De igual modo se destaca a necessidade de garantir que estas infraestruturas são adequadamente operadas, cumprindo todos os requisitos estabelecidos nas respectivas licenças ambientais e manuais específicos de exploração, devendo ser alvo de monitorização e controlo frequente de modo a salvaguardar o ambiente e as populações.

No entanto, diversos são os casos publicitados em que se registam anomalias na operação destas infraestruturas, pondo em causa, entre outros aspectos, o bem-estar das populações. Tais situações devem ser alvo de correcção devendo os responsáveis pela sua ocorrência ser devidamente penalizados, obrigados a corrigir os danos causados e deve ser assegurado que situações análogas não se repitam.
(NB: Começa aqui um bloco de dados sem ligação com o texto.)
import Mathlib.Data.Nat.Choose.Basic
import Mathlib.Algebra.Order.BigOperators.Group.Finset
import Mathlib.Algebra.BigOperators.Fin
import Mathlib.Tactic.Linarith
import Mathlib.Tactic.IntervalCases
import Mathlib.Tactic.Ring
import HarnessLib

/-!
# Barrier (Langlands, `GL_n` reciprocity): the Taylor–Wiles "numerical coincidence" fails for `GL_n`

Barrier catalogue entry (D-0021) for the summit `Langlands` (global Langlands reciprocity for
`GL_n` over a number field, both directions).  It records, as printed, the obstruction to running the
Taylor–Wiles patching method (Wiles, Taylor–Wiles 1995; Diamond, Fujiwara, Kisin) directly for `GL_n`
over a general number field, and PROVES its numerical content.

## What the sources print

* Clozel–Harris–Taylor, *Automorphy for some `l`-adic lifts of automorphic mod `l` Galois
  representations*, Publ. Math. IHÉS 108 (2008), §1, p. 1: "The method of [TW] does not extend to
  `GL_n` as the basic numerical coincidence on which the method depends (see Corollary 2.43 and
  Theorem 4.49 of [DDT]) breaks down.  For the Taylor–Wiles method to work when considering a
  representation `r : Gal(F̄/F) → G(ℚ̄_l)` one needs
  `[F : ℚ](dim G − dim B) = ∑_{v ∣ ∞} dim H⁰(Gal(F̄_v/F_v), ad⁰ r)`       (CHT)
  where `B` denotes a Borel subgroup of a (not necessarily connected) reductive group `G` and `ad⁰`
  denotes the kernel of the map `ad → ad_G` from `ad` to its `G`-coinvariants.  This is an
  'oddness' condition, which can only hold if `F` is totally real (or `ad⁰ = (0)`) and `r`
  satisfies some sort of self-duality.  For instance one can expect positive results if
  `G = GSp_{2n}` or `G = GO(n)`, but not if `G = GL_n` for `n > 2`."
* Calegari–Geraghty, *Modularity lifting beyond the Taylor–Wiles method*, Invent. Math. 211
  (2018), §1: previous generalisations of Wiles and Taylor–Wiles "ultimately rely on a 'numerical
  coincidence' (see the introduction to [CHT]) which does not hold in general, and does not hold in
  particular for `GL(2)/F` if `F` is not totally real"; in Betti cohomology the relevant invariant
  is `l₀ = rank G − rank K`, the length of the range of degrees in which tempered cohomological
  representations contribute ([BW]), and the classical method is the case `l₀ = 0`.
* Khare–Thorne, *Potential automorphy and the Leopoldt conjecture*, Amer. J. Math. 139 (2017),
  §6.1, eq. (6.2): for `G = Res_{F/ℚ} GL_n`, `F` with `r₁` real and `r₂` complex places, the defect
  is `l₀ = rank G_∞ − rank Z_∞ K_∞ = r₁ (n−2)/2 + r₂ (n−1)` (`n` even), `r₁ (n−1)/2 + r₂ (n−1)`
  (`n` odd); §1: "If `F` is totally real and `n = 2`, then `X_U` can be given the structure of
  Hermitian locally symmetric space … In general, however, one expects [the ordinary cohomology]
  should have positive codimension", equal to `l₀`.

## What this file proves (the numerical content, for `G = GL_n`)

For `G = GL_n`: `dim G = n²`, `dim B = n(n+1)/2`, `ad⁰ = 𝔰𝔩_n` (trace-zero matrices, the kernel of
`ad = 𝔤𝔩_n → (𝔤𝔩_n)_{GL_n} = 𝔤𝔩_n/𝔰𝔩_n`), so `dim H⁰(F_v, ad⁰ r)` is `n² − 1` at a complex place
(trivial decomposition group) and `a² + b² − 1` at a real place where the involution `r(c_v)` has
eigenvalue `+1` with multiplicity `a` and `−1` with multiplicity `b = n − a` (its centraliser in
`𝔰𝔩_n` is the block-diagonal trace-zero matrices).  With these values (definitions `chtLHS`,
`chtRHS` below, each carrying its derivation) we prove

* `TaylorWilesNumericalCoincidence_holds`: for `n ≥ 1`, (CHT) holds for `GL_n` **iff** `n = 1`, or
  `n = 2`, `F` is totally real (`r₂ = 0`) and `r(c_v)` is odd (`a_v = b_v = 1`) at every real place;
  in particular it fails for every `n ≥ 3`, for every `F` with a complex place when `n ≥ 2`, and for
  even two-dimensional `r` — exactly the printed scope "only if `F` is totally real … not if
  `G = GL_n` for `n > 2`";
* `chtLHS_le_chtRHS`: the left side never exceeds the right side (the failure is always a deficit
  of Taylor–Wiles primes, never a surplus);
* `chtRHS_eq_chtLHS_add_defectGL`: for `r` odd at every real place (balanced signatures) the deficit
  is *exactly* the defect, `RHS = LHS + l₀` — Hansen's form of the coincidence in positive defect;
* `defectGL_eq_zero_iff`: the Khare–Thorne defect `l₀(Res_{F/ℚ} GL_n)` vanishes iff `n ≤ 1` or
  (`n = 2` and `r₂ = 0`), the Betti-cohomology form of the same restriction (Calegari–Geraghty §1).

Nothing here is specific to a proof assistant: the two computations are routine and are the ones
the cited introductions allude to.  The BARRIER block is on `TaylorWilesNumericalCoincidence`.

## Barrier audit (D-0021): the scope of `blocks:` narrowed to non-polarizable `r`

The criterion above is evaluated for the group `G = GL_n`.  The same introduction of
Clozel–Harris–Taylor continues (p. 2): "This choice [of the disconnected group `𝒢_n`] can give us
information about certain Galois representations `r : Gal(F̄/F) → GL_n(ℚ̄_l)`, where `F` is a CM
field. If `c` denotes complex conjugation then the representations `r` which arise all have the
following property: There is a non-degenerate symmetric pairing `⟨ , ⟩` on `ℚ̄_lⁿ` and a character
`χ` … such that `⟨σx, cσc⁻¹y⟩ = χ(σ)⟨x, y⟩` … In this setting the Taylor–Wiles argument carries over
well, and we are able to prove `R = T` theorems in the 'minimal' case."  The section
`## Narrowing` below evaluates (CHT) for `G = 𝒢_n = (GL_n × GL_1) ⋊ {1, j}` over a totally real `F⁺`
(`dim 𝒢_n − dim B = C(n,2)`; `ad⁰ = ad = 𝔤𝔩_n`, since `𝔤_n^{𝒢_n} = (0)` over `ℤ[1/2]`, CHT §2.1
p. 7, and likewise the coinvariants vanish, `j` acting by `−1` on the trace; `r(c_v) = (A_v, −χ(c_v))j`
acts by `x ↦ −A_v ᵗx A_v⁻¹`, CHT Lemma 2.1.1) and PROVES that it holds in **every** dimension `n` iff
the pairing `ᵗx A_v⁻¹ y` is symmetric at every real place (`χ(c_v) = ν ∘ r(c_v) = −1`; "totally odd,
essentially conjugate self-dual", `ε_v = 1`, Barnet-Lamb–Gee–Geraghty–Taylor §2.1 p. 17), failing by
exactly `n` per place of alternating sign (`chtCoincidenceGn_iff`, `chtRHSGn_eq_chtLHSGn_add`).  This
is the count Clozel–Harris–Taylor themselves print: the archimedean term of their Euler characteristic
is `∑_{v∣∞} n(n + χ(c_v))/2` (Lemma 2.3.4 (5), p. 31), the Taylor–Wiles rings `R_{S(Q_N)}` are
generated over the local ring by `#Q − ∑_{v∈T, v∣l} [F⁺_v : ℚ_l] n(n−1)/2 − n ∑_{v∣∞} (1 + χ(c_v))/2`
elements (Lemma 2.5.8, Prop. 2.5.9, pp. 60–61), and balance forces "`χ(c_v) = −1` for all `v ∣ ∞`"
(Cor. 2.3.6, p. 33; a standing hypothesis of their lifting theorems, e.g. Thm. 2.6.3, p. 64).
So defect-zero patching is NOT blocked for polarizable, totally odd `r` of any dimension (the
RACSDC/RAESDC world of CHT, BLGGT; Booher §1 p. 4: "This coincidence cannot hold for `GL_n` when
`n > 2`, but can hold for `G = GSp_{2n}` and `G = GO_m` when `m ≢ 2 (mod 4)`, and for the group
`𝒢_n` related to `GL_n` considered in [CHT08]"), and the barrier proper is the narrower
`TaylorWilesNumericalCoincidenceNarrow` (second BARRIER block below), whose `blocks:` line is
restricted accordingly.

## References

* [CHT2008] L. Clozel, M. Harris, R. Taylor, Publ. Math. IHÉS 108 (2008) 1–181, §1 (pp. 1–2);
  for the narrowing also §2.1 (p. 7, the group `𝒢_n`, Lemma 2.1.1), §2.3 (Lemma 2.3.4 (5),
  Cor. 2.3.5, Cor. 2.3.6, pp. 31–33) and §2.5 (Lemma 2.5.8, Prop. 2.5.9, pp. 60–61).
  [cite: ClozelHarrisTaylor2008, §1]
* [CG2018] F. Calegari, D. Geraghty, Invent. Math. 211 (2018) 297–433, §1 (Thm. 1.1 conditional on
  Conj. A; Thm. 1.3 weight one). [cite: CalegariGeraghty2017, §1]
* [KT2017] C. Khare, J. Thorne, Amer. J. Math. 139 (2017) 1205–1273, §1 eq. (1.1), §6.1 eq. (6.2).
  [cite: KhareThorne2017, §6.1]
* [ACC+2023] P. Allen, F. Calegari, A. Caraiani, T. Gee, D. Helm, B. Le Hung, J. Newton, P. Scholze,
  R. Taylor, J. Thorne, Ann. of Math. 197 (2023) 897–1113, §1. [cite: ACCGHLNSTT2023, §1]
* [Sch2015] P. Scholze, Ann. of Math. 182 (2015) 945–1066, §1, Thm. 1.0.3. [cite: Scholze2015, §1]
* [TW1995] R. Taylor, A. Wiles, Ann. of Math. 141 (1995) 553–572. [cite: TaylorWiles1995Annals]
* [Cal2023] F. Calegari, ICM 2022 Vol. 2, 610–651, §9.7, §10.1. [cite: Calegari2023, §9.7]
* [Han2012] D. Hansen, *Minimal modularity lifting for GL₂ over an arbitrary number field*, arXiv:1209.5309, §1
  (the identity `[F:ℚ](dim G − dim B) + l(G) = ∑_{v∣∞} dim H⁰(F_v, ad⁰ r̄)`). [cite: Hansen2012, §1]
* [BLGGT2014] T. Barnet-Lamb, T. Gee, D. Geraghty, R. Taylor, *Potential automorphy and change of
  weight*, Ann. of Math. 179 (2014) 501–609, §2.1 (p. 17: "totally odd, essentially conjugate
  self-dual": `ε_v = 1` for all `v ∣ ∞`). [cite: BarnetlambEtAl2014, §2.1]
* [Boo2019] J. Booher, *Producing geometric deformations of orthogonal and symplectic Galois
  representations*, J. Number Theory 195 (2019) 115–158, §1 (p. 4, Remark 2), §3 (p. 11,
  Remark 23). [cite: Booher2019, §1]
* [BV2013] N. Bergeron, A. Venkatesh, *The asymptotic growth of torsion homology for arithmetic
  groups*, J. Inst. Math. Jussieu 12 (2013) 391–447, §6 (Proposition 7 of arXiv:1004.1083, p. 21:
  involutions in the `L`-group over `c` have adjoint trace `≥ rank G − 2 rank K`, with equality on
  one orbit, the odd class). [cite: BergeronVenkatesh2012, §6]
-/

namespace Literature.Barriers.Langlands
Disciplinar e regular adequadamente o sector dos resíduos passa assim pelo reforço da informação disponível sobre as diversas operações de gestão, em termos de quantitativos, tipologias, encaminhamento e destinos associados, da inspecção e monitorização das actividades de gestão de resíduos, a qual deverá ser assegurada não apenas pelas próprias entidades gestoras mas também pelos serviços de inspecção oficiais, devendo ainda ser tomadas medidas que visem condicionar a deposição de resíduos em aterro de modo a prolongar a vida útil das infraestruturas existentes e prosseguir os objectivos nacionais para a gestão de resíduos.
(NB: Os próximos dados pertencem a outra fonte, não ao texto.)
/-- **Monotone exhaustion for Bochner integrals**: if `f ≥ 0` is continuous on `[0, L)` and
`∫_{[0,x]} f dm → A` as `x → L`, then `f ∈ L¹(dm)` and `∫ f dm = A`. [folklore] -/
theorem integrable_and_integral_eq_of_tendsto {f : ℝ → ℝ} (hf0 : ∀ u ∈ S.dom, 0 ≤ f u)
    (hfc : ContinuousOn f S.dom) {A : ℝ}
    (hlim : Tendsto (fun x => ∫ u in Icc 0 x, f u ∂S.massMeasure) S.toEnd (𝓝 A)) :
    Integrable f S.massMeasure ∧ ∫ u, f u ∂S.massMeasure = A := by
  have hmeas : AEStronglyMeasurable f S.massMeasure := S.aestronglyMeasurable_of_continuousOn hfc
  have hae := S.ae_nonneg_of_forall_mem_dom hf0
  set a : ℕ → ℝ := fun n => ∫ u in Icc 0 (S.exhaust n), f u ∂S.massMeasure
  have hint : ∀ n, IntegrableOn f (Icc 0 (S.exhaust n)) S.massMeasure := fun n =>
    S.integrableOn_Icc_of_continuousOn (S.exhaust_mem_dom n) (hfc.mono (S.Icc_subset_dom (S.exhaust_mem_dom n)))
  have ha : ∀ n, ∫⁻ u in Icc 0 (S.exhaust n), ENNReal.ofReal (f u) ∂S.massMeasure = ENNReal.ofReal (a n) :=
    fun n => (ofReal_integral_eq_lintegral_ofReal (hint n) ((ae_restrict_iff' measurableSet_Icc).2
      (ae_of_all _ fun u hu => hf0 u (S.Icc_subset_dom (S.exhaust_mem_dom n) hu)))).symm
  have hlim' : Tendsto a atTop (𝓝 A) := hlim.comp S.tendsto_exhaust
  have hmono : Monotone fun n => ENNReal.ofReal (a n) := by
    intro m n hmn
    show ENNReal.ofReal (a m) ≤ ENNReal.ofReal (a n)
    rw [← ha, ← ha]
    exact lintegral_mono_set (Icc_subset_Icc_right (S.monotone_exhaust hmn))
  have hsup : Tendsto (fun n => ENNReal.ofReal (a n)) atTop (𝓝 (⨆ n, ENNReal.ofReal (a n))) :=
    tendsto_atTop_iSup hmono
  have hlim'' : Tendsto (fun n => ENNReal.ofReal (a n)) atTop (𝓝 (ENNReal.ofReal A)) :=
    (ENNReal.continuous_ofReal.tendsto _).comp hlim'
  have hA : 0 ≤ A := by
    refine ge_of_tendsto' hlim' fun n => ?_
    exact setIntegral_nonneg measurableSet_Icc fun u hu => hf0 u (S.Icc_subset_dom (S.exhaust_mem_dom n) hu)
  have hlint : ∫⁻ u, ENNReal.ofReal (f u) ∂S.massMeasure = ENNReal.ofReal A := by
    rw [S.lintegral_eq_iSup]
    simp only [ha]
    exact tendsto_nhds_unique hsup hlim''
  have hfin : HasFiniteIntegral f S.massMeasure := by
    rw [hasFiniteIntegral_iff_ofReal hae, hlint]
    exact ENNReal.ofReal_lt_top
  refine ⟨⟨hmeas, hfin⟩, ?_⟩
  rw [integral_eq_lintegral_of_nonneg_ae hae hmeas, hlint, ENNReal.toReal_ofReal hA]

/-! ### The Gram identity for `s ≠ s'` -/

/-- **Lagrange identity for two Weyl solutions** on the negative axis:
`(s - s') ∫_{[0,x]} ω(·,-s) ω(·,-s') dm = q_S(-s') - q_S(-s) - B(x)`. [cite: KacKrein1974, §2] -/
theorem lagrange_weylSolution_neg (s s' : ℝ) {x : ℝ} (hx : x ∈ S.dom) :
    ((s : ℂ) - s') * ∫ v in Icc 0 x, S.weylSolution (-(s : ℂ)) v * S.weylSolution (-(s' : ℂ)) v ∂S.massMeasure =
      S.principalWeylFunction (-(s' : ℂ)) - S.principalWeylFunction (-(s : ℂ)) - S.negBoundaryTerm s s' x := by
  have hL := (S.isSolution_weylSolution (-(s : ℂ))).lagrange (S.isSolution_weylSolution (-(s' : ℂ))) hx
  have e1 : (-1 : ℂ) - -(s' : ℂ) * ∫ v in Icc 0 x, S.weylSolution (-(s' : ℂ)) v ∂S.massMeasure =
      S.weylDeriv (-(s' : ℂ)) x := rfl
  have e2 : (-1 : ℂ) - -(s : ℂ) * ∫ v in Icc 0 x, S.weylSolution (-(s : ℂ)) v ∂S.massMeasure =
      S.weylDeriv (-(s : ℂ)) x := rfl
  rw [e1, e2] at hL
  unfold negBoundaryTerm
  linear_combination hL

/-- The product `ω(·,-s) ω(·,-s')` on the negative axis: real, non-negative. [folklore] -/
lemma weylSolution_mul_eq_re (hS : ¬ S.IsTrivial) {s s' : ℝ} (hs : 0 < s) (hs' : 0 < s') {v : ℝ} (hv : v ∈ S.dom) :
    S.weylSolution (-(s : ℂ)) v * S.weylSolution (-(s' : ℂ)) v =
      (((S.weylSolution (-(s : ℂ)) v).re * (S.weylSolution (-(s' : ℂ)) v).re : ℝ) : ℂ) := by
  conv_lhs => rw [show S.weylSolution (-(s : ℂ)) v = ((S.weylSolution (-(s : ℂ)) v).re : ℂ) from by
      rw [S.weylSolution_neg_eq_re hS hs hv, Complex.ofReal_re],
    show S.weylSolution (-(s' : ℂ)) v = ((S.weylSolution (-(s' : ℂ)) v).re : ℂ) from by
      rw [S.weylSolution_neg_eq_re hS hs' hv, Complex.ofReal_re]]
  push_cast
  ring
Nestes termos, nos termos da alínea b) do artigo 156.º da Constituição e da alínea b) do n.º 1 do artigo 4.º do Regimento, os Deputados do Grupo Parlamentar do PCP propõem que a Assembleia da República adopte a seguinte:

Resolução

A Assembleia da República resolve, nos termos do n.º 5 do artigo 166.º da Constituição da República, recomendar ao Governo que adopte as seguintes medidas no sentido de promover a disponibilização da informação sobre a gestão de resíduos, reforçar os mecanismos de monitorização e inspecção das infraestruturas e condicionar a deposição de resíduos em aterro de modo a prolongar a vida útil das infraestruturas existentes e prosseguir os objectivos nacionais para a gestão de resíduos:

Elaborar e disponibilizar até dia 31 de Março de cada ano um Relatório sobre o Estado do Sector dos Resíduos em Portugal que contenha informação quer no que concerne aos resíduos urbanos, quer aos resíduos não urbanos, discretizado por sistema e/ou operador de gestão de resíduos, permitindo conhecer as tipologias de resíduos que são geridos em cada sistema, as respectivas origens e destinos, desempenho do sistema e capacidade instalada remanescente.
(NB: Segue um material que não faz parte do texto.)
omit [NeZero N] in
/-- **★ OVER AN ALL-SMALL OLD TERM THE LABEL `(P, Q) = (∅, ∅)` HAS `Ω_{k+1} = T`** (whatever `(R, S)`): (3.5) unguarded is `T`, the guard is `T`, and
filling with 𝐃_{k+1}-cubes keeps `T`. [cite: Balaban1988Convergent, (3.5) p.265, (2.1) p.254] -/
theorem OmegaOfLabel_empty_empty_eq_univ (hD : 0 < sideD F ν M p g k) (t : SeqOfRecord F ν M g p.K k) (hΛ : 1 ≤ k → t.Λ k = Set.univ)
    (RS : Finset (Iχ F ν p g k) × Finset (Iχ F ν p g k)) : OmegaOfLabel F ν M p g k t (∅, ∅, RS) = Set.univ := by
  rw [OmegaOfLabel]
  change fillD (F.P p.K) (sideD F ν M p g k) (Omega0 F ν M p g k t ∅ ∅ ∩ guardΩ F ν M p g k t ∅) = Set.univ
  rw [Omega0_empty_empty_eq_univ_of_Zreg F ν M p g k t (Zreg_eq_empty_of_Λ F ν M p g k t hΛ), guardΩ_empty_eq_univ F ν M p g k t hΛ,
    Set.univ_inter, fillD_univ _ _ hD]

omit [NeZero N] in
/-- Hence **every label of the fibre over `Ω_{k+1} = ∅` of an all-small old term has `P ≠ ∅` or `Q ≠ ∅`**. [cite: Balaban1988Convergent, (3.5) p.265] -/
theorem fst_nonempty_or_of_OmegaOfLabel_eq_empty (hD : 0 < sideD F ν M p g k) (t : SeqOfRecord F ν M g p.K k) (hΛ : 1 ≤ k → t.Λ k = Set.univ)
    (l : LbOfRecord F ν p g k) (hl : OmegaOfLabel F ν M p g k t l = ∅) : l.1.Nonempty ∨ l.2.1.Nonempty := by
  obtain ⟨Pl, Ql, RS⟩ := l
  rcases Finset.eq_empty_or_nonempty Pl with hP | hP
  · rcases Finset.eq_empty_or_nonempty Ql with hQ | hQ
    · exfalso
      subst hP; subst hQ
      rw [OmegaOfLabel_empty_empty_eq_univ F ν M p g k hD t hΛ RS] at hl
      haveI : Nonempty (Site (F.P p.K) 0) := ⟨fun _ => 0⟩
      exact Set.empty_ne_univ hl.symm
    · exact Or.inr hQ
  · exact Or.inl hP

end Layer

/-! ## §2. The label weights of the fibre vanish at (3.2)∕(3.3)-small configurations -/

section LabelWeights

variable (F N) (ν : Stage7Numerics) (M : ℕ) (A₁ : ℝ) (p : B12.RunParams) (g : ℕ → ℝ) (k : ℕ)

/-- **A NON-EMPTY `P` IS KILLED BY (3.2)-SMALLNESS**: `a(P)(V′) = 0` if `P ≠ ∅` and every cube of `P` is (3.2)-small at `V′` (`χᶜ_{k+1}(P) = Π_{□′∈P}(1 − χ) = 0`).
[cite: Balaban1988Convergent, (3.2) p.265] -/
theorem aWeight_eq_zero_of_nonempty_of_forall_chiFactor_eq_one (t : SeqOfRecord F ν M g p.K k) (Pl : Finset (Iχ F ν p g k))
    (hP : Pl.Nonempty) (V' : GaugeField (F.P p.K) (k + 1) (SU N)) (h : ∀ c ∈ Pl, chiFactor F N ν p g k c V' = 1) :
    aWeight F N ν M p g k t Pl V' = 0 := by
  classical
  unfold aWeight
  split_ifs
  · obtain ⟨c, hc⟩ := hP
    have h0 : chiNextc (sect3DataOfRecord F N ν M p g k t) (epsOfRecord ν g (k + 1)) Pl V' = 0 := by
      unfold chiNextc
      exact Finset.prod_eq_zero hc (by change 1 - chiFactor F N ν p g k c V' = 0; rw [h c hc, sub_self])
    rw [h0, mul_zero]
  · rfl

/-- **A NON-EMPTY `Q` IS KILLED BY (3.3)-SMALLNESS**: `b(P, Q)(U, V′) = 0` if `Q ≠ ∅` and every cube of `Q` satisfies the small-approximate-fluctuation condition
(3.3) at `(U, V′)` (`χ′ᶜ_k(Q) = 0`). [cite: Balaban1988Convergent, (3.3)–(3.4) p.265] -/
theorem bWeight_eq_zero_of_nonempty_of_forall_smallApproxFluct (t : SeqOfRecord F ν M g p.K k) (Pl Ql : Finset (Iχ F ν p g k))
    (hQ : Ql.Nonempty) (U : GaugeField (F.P p.K) k (SU N)) (V' : GaugeField (F.P p.K) (k + 1) (SU N))
    (h : ∀ c ∈ Ql, SmallApproxFluct (sect3DataOfRecord F N ν M p g k t) (avOfRecord F N p.K) (2 * deltaOfRecord ν g k A₁) U V' c) :
    bWeight F N ν M p g k A₁ t Pl Ql U V' = 0 := by
  classical
  unfold bWeight
  split_ifs
  · obtain ⟨c, hc⟩ := hQ
    have h0 : chiPrimec (sect3DataOfRecord F N ν M p g k t) (avOfRecord F N p.K) (2 * deltaOfRecord ν g k A₁) Ql U V' = 0 := by
      unfold chiPrimec
      exact Finset.prod_eq_zero hc (by rw [if_pos (h c hc)])
    rw [h0, mul_zero]
  · rfl

/-- **EVERY LABEL WEIGHT OF THE FIBRE VANISHES**: over an all-small old term (`Λ_k = T` or `k = 0`), a label with `Ω_{k+1}(t) = ∅` has weight `ω = 0` at every `(U, V′)`
that is (3.2)-small on every χ_{k+1}-cube and (3.3)-small on every cube — for EVERY residual `ζ`. [cite: Balaban1988Convergent, (3.2)–(3.5) p.265, (3.16) p.268, (3.20)–(3.21) p.269] -/
theorem ωOfRecord_eq_zero_of_small_of_OmegaOfLabel_eq_empty (ζ : ZetaOfRecord F N ν M) (hD : 0 < sideD F ν M p g k)
    (t : SeqOfRecord F ν M g p.K k) (hΛ : 1 ≤ k → t.Λ k = Set.univ) (l : LbOfRecord F ν p g k) (hl : OmegaOfLabel F ν M p g k t l = ∅)
    (U : GaugeField (F.P p.K) k (SU N)) (V' : GaugeField (F.P p.K) (k + 1) (SU N)) (h32 : ∀ c : Iχ F ν p g k, chiFactor F N ν p g k c V' = 1)
    (h33 : ∀ c : Iχ F ν p g k, SmallApproxFluct (sect3DataOfRecord F N ν M p g k t) (avOfRecord F N p.K) (2 * deltaOfRecord ν g k A₁) U V' c) :
    ωOfRecord F N ν M p g k A₁ ζ t l U V' = 0 := by
  rcases fst_nonempty_or_of_OmegaOfLabel_eq_empty F ν M p g k hD t hΛ l hl with hP | hQ
  · rw [ωOfRecord, aWeight_eq_zero_of_nonempty_of_forall_chiFactor_eq_one F N ν M p g k t l.1 hP V' fun c _ => h32 c, zero_mul, zero_mul]
  · rw [ωOfRecord, bWeight_eq_zero_of_nonempty_of_forall_smallApproxFluct F N ν M A₁ p g k t l.1 l.2.1 hQ U V' fun c _ => h33 c,
      mul_zero, zero_mul]

end LabelWeights

/-! ## §3. ★★ History (A): the step weight of the all-small old term extended by `(∅, ∅)` vanishes on the small configurations -/

section HistoryA

variable (F N) (ν : Stage7Numerics) (M : ℕ) (A₁ : ℝ) (p : B12.RunParams) (g : ℕ → ℝ) (k : ℕ)

open Classical in
/-- **★★ (g2)(A) `w_k(s′)(U, V′) = 0`** for a new sequence `s′` with `Ω_{k+1}(s′) = ∅` over an ALL-SMALL old term (`Λ_k(init s′) = T`; at `k = 0` no condition), at every
`(U, V′)` with every χ_{k+1}-cube (3.2)-small at `V′` and (3.3)-small at `(U, V′)` — for EVERY residual `ζ` of def-T's labels (no unity law used): the label
`(∅, ∅)` is not in the fibre (§1) and every other label's pinned factor vanishes (§2). [cite: Balaban1988Convergent, (3.2)–(3.5) p.265, (3.16) p.268, (3.20)–(3.21) p.269, §3 p.267, (3.23) p.270] -/
theorem wOfRecord_allSmall_emptyExt_eq_zero_of_small (ζ : ZetaOfRecord F N ν M) (hD : 0 < sideD F ν M p g k)
    (s' : SeqOfRecord F ν M g p.K (k + 1)) (hΩ : s'.Ω (k + 1) = ∅) (hΛ : 1 ≤ k → s'.init.Λ k = Set.univ)
    (U : GaugeField (F.P p.K) k (SU N)) (V' : GaugeField (F.P p.K) (k + 1) (SU N)) (h32 : ∀ c : Iχ F ν p g k, chiFactor F N ν p g k c V' = 1)
    (h33 : ∀ c : Iχ F ν p g k, SmallApproxFluct (sect3DataOfRecord F N ν M p g k s'.init) (avOfRecord F N p.K) (2 * deltaOfRecord ν g k A₁) U V' c) :
    wOfRecord F N ν M A₁ ζ p g k s' U V' = 0 := by
  rw [wOfRecord_eq_sum_filter_OmegaOfLabel F N ν M A₁ p g k ζ s' hΩ U V']
  refine Finset.sum_eq_zero fun l hl => ?_
  exact ωOfRecord_eq_zero_of_small_of_OmegaOfLabel_eq_empty F N ν M A₁ p g k ζ hD s'.init hΛ l (Finset.mem_filter.1 hl).2 U V' h32 h33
Estabelecer um plano nacional de inspecção e controlo de todas as instalações de valorização, tratamento e eliminação de resíduos existentes em Portugal garantindo que todas são objecto de pelo menos uma auditoria técnica e operacional por ano, promovida pela entidade pública que tutela o sector.

Desenvolver e implementar um plano de correcção de não conformidades detectadas em cada um dos sistemas de gestão objecto de inspecção e de seguimento das medidas adoptadas para a resolução dos problemas ambientais e sociais identificados.

Desenvolver e implementar um mecanismo destinado a garantir a concretização e seguimento das medidas correctivas estabelecidas nas auditorias realizadas nos casos das instalações que reiteradamente não tenham dado cumprimento às mesmas, mediante a colocação de técnicos designados pela entidade pública que tutela o setor, capazes de dar cumprimento às medidas estabelecidas, com os respectivos custos a serem suportados pela entidade gestora em incumprimento.

Estabelecer a obrigatoriedade de realizar estudos de dispersão de odores para a área envolvente de cada instalação de tratamento, valorização e eliminação de resíduos que sejam alvo de queixas por parte das populações, envolvendo a caracterização das respectivas emissões e a sua posterior dispersão atmosférica, identificando a área de afectação e incluindo a apresentação de medidas correctivas e de minimização de incomodidade nos casos que se justifiquem.

Condicionar a autorização de importação de resíduos destinados a eliminação por deposição em aterro, de forma a permitir prolongar a vida útil dos aterros existentes em Portugal.